It would be unlikely for the mobo itself to have killed the GPU, but it is possible for a faulty PSU to damage both the mobo and the GPU. Popped capacitors are mostly the result of bad voltages and/or overheating. So it's more likely for your PSU to have damaged both the mobo and the GPU, than the mobo itself killing the GPU.
 
It would be unlikely for the mobo itself to have killed the GPU, but it is possible for a faulty PSU to damage both the mobo and the GPU. Popped capacitors are mostly the result of bad voltages and/or overheating. So it's more likely for your PSU to have damaged both the mobo and the GPU, than the mobo itself killing the GPU.
look I broke up the capacitors and I bought today a New psu the motherboard is working fine with his own graphics but the graphics card cant give a singal so idk
 
It would be unlikely for the mobo itself to have killed the GPU, but it is possible for a faulty PSU to damage both the mobo and the GPU. Popped capacitors are mostly the result of bad voltages and/or overheating. So it's more likely for your PSU to have damaged both the mobo and the GPU, than the mobo itself killing the GPU.
you maybe think tha the problem is the broken capacitors or no?
 
you maybe think tha the problem is the broken capacitors or no?

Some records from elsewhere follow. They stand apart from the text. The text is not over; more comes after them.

/-!
# `NoHeavyLowerTail` (stmt-CriticalPhenomena-4575) — OWN-EDGE STABILITY of the lightness champion

Support file (prover `prim-gen-induct`, cumulative-isolation / induction-on-positive-pairs line; `--supports
stmt-CriticalPhenomena-4575`).  No definitions, no named facts, no sorries.

Notation: `μ_w = prodBernoulli w` on `Fin n`, relays `A`, level `j`, `π(x) = {z ∈ A : x ↔ z}`,
`I_w(x) = μ_w{|π(x)| ≤ j}` (the LIGHTNESS of `x`); a CHAMPION is a relay maximising `I_w` over `A`.

**Theorem (own-edge stability, `CutObserver.lightness_sub_ge_of_erase_edge`,
`champion_of_erase_own_edge`).**  Let `c, x ∈ V`, `x ≠ c`, `v ≠ c` ANY vertex, `e = s(c,v)`, and `w₀ = w[e ↦ 0]`.
If `I_{w₀}(c) ≤ I_{w₀}(x)` then

  `I_w(x) − I_w(c) ≥ (1 − w e) · (I_{w₀}(x) − I_{w₀}(c))`;

in particular, if `w e < 1` and `c` is a champion of `w`, then `c` is a champion of `w₀`: deleting a pair AT the
champion never dethrones the champion.

Proof.  One-bond decomposition `I_w = (1 − w e) I_{w₀} + (w e) I_{w₀[e ↦ 1]}` (`stub_oneBondDecomp_k15`) and the
GLUED COMPARISON `lightness_glued_le` : `I_{w₀}(c) ≤ I_{w₀}(x) ⇒ I_{w₀[e↦1]}(c) ≤ I_{w₀[e↦1]}(x)`.  For the latter pull
the glued events back along `ω ↦ insert e ω` (`ChampionStability.real_update_one_eq`); on `{x ↔ c or x ↔ v}` the glued
clusters of `x` and `c` carry the same relays, so the two glued events coincide; on `D = {x ↮ c} ∩ {x ↮ v}` the glued
cluster of `x` is its old cluster and the glued cluster of `c` contains its old cluster, so it remains to see
`μ_{w₀}(D ∩ {|π(c)| ≤ j}) ≤ μ_{w₀}(D ∩ {|π(x)| ≤ j})`.  This is the lonely-cluster exchange
(`Literature.….lonelyClusterExchange_typeMinus`, van den Berg–Häggström–Kahn 2006 Thm 1.5, pair `(x, c)`, the event
`{x ↮ v}` being of type `(−)`) combined with `μ_{w₀}(x ↮ c, |π(c)| ≤ j) ≤ μ_{w₀}(x ↮ c, |π(x)| ≤ j)`, which is the
hypothesis (on `{x ↔ c}` the two lightness events agree).

Role in the line (crux notes BLOBQUOTIENT.md §10–§11, NOTES gen 2): in the champion-shift condition (ML) of
`…CILInduction` (`setCS_of_ML`), whenever the champion `c` is joined to the light set `S` by a positive pair `e`, one may
take `F = {e}` and `c_F = c`; so (ML) — hence set-champion stability, the cumulative isolation lemma and the crux — is
reduced to champions NOT adjacent to `S` (`…CILInductionNonAdjacent`).  This also proves the candidate lemma CADJ of the
notes in the strong form `d = c`.
-/

noncomputable section

namespace Summit.CriticalPhenomena.PercolationContinuityZ3.Theorems

open MeasureTheory Set Literature.Probability.LatticeModels Literature.Probability.Percolation
open scoped Classical BigOperators

variable {n : ℕ}

namespace CutObserver

open ChampionStability

/-- On `{x ↔ c}` the relay sets of `x` and `c` coincide, so
`μ{|π(c)| ≤ j} − μ{|π(x)| ≤ j} = μ(x ↮ c, |π(c)| ≤ j) − μ(x ↮ c, |π(x)| ≤ j)`. [folklore] -/
theorem lightness_sub_eq_sep (w : Sym2 (Fin n) → unitInterval) (A : Finset (Fin n)) (c x : Fin n) (j : ℕ) :
    (prodBernoulli w).real {ω : BondConfig (Fin n) | (A.filter fun z => ω ∈ openConn c z).card ≤ j} -
        (prodBernoulli w).real {ω : BondConfig (Fin n) | (A.filter fun z => ω ∈ openConn x z).card ≤ j} =
      (prodBernoulli w).real ((openConn x c : Set (BondConfig (Fin n)))ᶜ ∩
          {ω : BondConfig (Fin n) | (A.filter fun z => ω ∈ openConn c z).card ≤ j}) -
        (prodBernoulli w).real ((openConn x c : Set (BondConfig (Fin n)))ᶜ ∩
          {ω : BondConfig (Fin n) | (A.filter fun z => ω ∈ openConn x z).card ≤ j}) := by
  set μ := prodBernoulli w with hμ
  set Rc := {ω : BondConfig (Fin n) | (A.filter fun z => ω ∈ openConn c z).card ≤ j} with hRc
  set Rx := {ω : BondConfig (Fin n) | (A.filter fun z => ω ∈ openConn x z).card ≤ j} with hRx
  set D : Set (BondConfig (Fin n)) := (openConn x c : Set (BondConfig (Fin n)))ᶜ with hD
  have hmeas : ∀ S : Set (BondConfig (Fin n)), MeasurableSet S := fun S => (Set.toFinite S).measurableSet
  -- on `Dᶜ = {x ↔ c}` the two events agree
  have hagree : Rc \ D = Rx \ D := by
    ext ω
    simp only [hRc, hRx, hD, mem_sdiff, mem_compl_iff, not_not, mem_setOf_eq]
    constructor
    · rintro ⟨hcard, hxc⟩
      refine ⟨?_, hxc⟩
      have heq : (A.filter fun z => ω ∈ openConn x z) = (A.filter fun z => ω ∈ openConn c z) :=
        Finset.filter_congr fun z _ =>
          ⟨fun h => (SimpleGraph.Reachable.symm hxc).trans h, fun h => (hxc : (openGraph ω).Reachable x c).trans h⟩
      rw [heq]; exact hcard
    · rintro ⟨hcard, hxc⟩
      refine ⟨?_, hxc⟩
      have heq : (A.filter fun z => ω ∈ openConn c z) = (A.filter fun z => ω ∈ openConn x z) :=
        Finset.filter_congr fun z _ =>
          ⟨fun h => (hxc : (openGraph ω).Reachable x c).trans h, fun h => (SimpleGraph.Reachable.symm hxc).trans h⟩
      rw [heq]; exact hcard
  have h1 : μ.real Rc = μ.real (Rc ∩ D) + μ.real (Rc \ D) :=
    (measureReal_inter_add_sdiff (hmeas D) (measure_ne_top _ _)).symm
  have h2 : μ.real Rx = μ.real (Rx ∩ D) + μ.real (Rx \ D) :=
    (measureReal_inter_add_sdiff (hmeas D) (measure_ne_top _ _)).symm
  rw [h1, h2, hagree, inter_comm Rc D, inter_comm Rx D]
  ring

/-- **Separated lightness comparison is stable under a further separation.**  If
`μ(x ↮ c, |π(c)| ≤ j) ≤ μ(x ↮ c, |π(x)| ≤ j)` then for every vertex `v`,
`μ(x ↮ c, x ↮ v, |π(c)| ≤ j) ≤ μ(x ↮ c, x ↮ v, |π(x)| ≤ j)` — the lonely-cluster exchange of van den Berg–Häggström–Kahn
for the pair `(x, c)` with the type-`(−)` event `{x ↮ v}`.
[cite: VandenbergHaggstromKahn2005, Thm. 1.5 (p. 7) — corollary] -/
theorem sep_lightness_le_inter_not_openConn (w : Sym2 (Fin n) → unitInterval) (A : Finset (Fin n)) (c x v : Fin n)
    (j : ℕ) (hxc : x ≠ c)
    (hle : (prodBernoulli w).real ((openConn x c : Set (BondConfig (Fin n)))ᶜ ∩
          {ω : BondConfig (Fin n) | (A.filter fun z => ω ∈ openConn c z).card ≤ j}) ≤
        (prodBernoulli w).real ((openConn x c : Set (BondConfig (Fin n)))ᶜ ∩
          {ω : BondConfig (Fin n) | (A.filter fun z => ω ∈ openConn x z).card ≤ j})) :
    (prodBernoulli w).real ((openConn x c : Set (BondConfig (Fin n)))ᶜ ∩
          ({ω : BondConfig (Fin n) | (A.filter fun z => ω ∈ openConn c z).card ≤ j} ∩
            (openConn x v : Set (BondConfig (Fin n)))ᶜ)) ≤
      (prodBernoulli w).real ((openConn x c : Set (BondConfig (Fin n)))ᶜ ∩
          ((openConn x v : Set (BondConfig (Fin n)))ᶜ ∩
            {ω : BondConfig (Fin n) | (A.filter fun z => ω ∈ openConn x z).card ≤ j})) := by
  set μ := prodBernoulli w with hμ
  set Rc := {ω : BondConfig (Fin n) | (A.filter fun z => ω ∈ openConn c z).card ≤ j} with hRc
  set Rx := {ω : BondConfig (Fin n) | (A.filter fun z => ω ∈ openConn x z).card ≤ j} with hRx
  set D : Set (BondConfig (Fin n)) := (openConn x c : Set (BondConfig (Fin n)))ᶜ with hD
  set B : Set (BondConfig (Fin n)) := (openConn x v : Set (BondConfig (Fin n)))ᶜ with hB
  -- BHK: μ(D ∩ (Rc ∩ B)) · μ(D ∩ Rx) ≤ μ(D ∩ Rc) · μ(D ∩ (B ∩ Rx))
  have key : μ.real (D ∩ (Rc ∩ B)) * μ.real (D ∩ Rx) ≤ μ.real (D ∩ Rc) * μ.real (D ∩ (B ∩ Rx)) :=
    lonelyClusterExchange_typeMinus w hxc A j (B := B) (typeMinus_not_openConn x c v)
  have hsub : μ.real (D ∩ (Rc ∩ B)) ≤ μ.real (D ∩ Rc) := by
    apply measureReal_mono _ (measure_ne_top _ _)
    exact fun ω hω => ⟨hω.1, hω.2.1⟩
  by_cases h0 : μ.real (D ∩ Rx) = 0
  · -- then `μ(D ∩ Rc) = 0` by the hypothesis, and the left side vanishes
    have hRc0 : μ.real (D ∩ Rc) ≤ 0 := by rw [← h0]; exact hle
    have hl : μ.real (D ∩ (Rc ∩ B)) ≤ 0 := hsub.trans hRc0
    exact hl.trans measureReal_nonneg
  · have hpos : 0 < μ.real (D ∩ Rx) := lt_of_le_of_ne measureReal_nonneg (Ne.symm h0)
    have h2 : μ.real (D ∩ Rc) * μ.real (D ∩ (B ∩ Rx)) ≤ μ.real (D ∩ Rx) * μ.real (D ∩ (B ∩ Rx)) :=
      mul_le_mul_of_nonneg_right hle measureReal_nonneg
    have h3 : μ.real (D ∩ (Rc ∩ B)) * μ.real (D ∩ Rx) ≤ μ.real (D ∩ (B ∩ Rx)) * μ.real (D ∩ Rx) := by
      calc μ.real (D ∩ (Rc ∩ B)) * μ.real (D ∩ Rx) ≤ μ.real (D ∩ Rc) * μ.real (D ∩ (B ∩ Rx)) := key
        _ ≤ μ.real (D ∩ Rx) * μ.real (D ∩ (B ∩ Rx)) := h2
        _ = μ.real (D ∩ (B ∩ Rx)) * μ.real (D ∩ Rx) := mul_comm _ _
    exact le_of_mul_le_mul_right h3 hpos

Well it's not impossible, but very unlikely. Theoretically if there are any irregularities in the voltage, it could damage and short the components, but the mobo doesn't have enough power to actually destroy a GPU. But yes it's possible, especially if the card is entirely powered by the PCI-E slot.
 
Well it's not impossible, but very unlikely. Theoretically if there are any irregularities in the voltage, it could damage and short the components, but the mobo doesn't have enough power to actually destroy a GPU. But yes it's possible, especially if the card is entirely powered by the PCI-E slot.
the card is strix rx 470 4gb and has 6 pin external power and the mobo is asrock h81m what do you think about that
 
no it was OK I installed the GPU and probobly I broke them up
O ok then. Well depending on what they were being used for, yea that can royally screw up a card. If they were decoupling capacitors then the voltages could be noisy. If they were coupling capacitors then you have signal loss.
 
Solution
O ok then. Well depending on what they were being used for, yea that can royally screw up a card. If they were decoupling capacitors then the voltages could be noisy. If they were coupling capacitors then you have signal loss.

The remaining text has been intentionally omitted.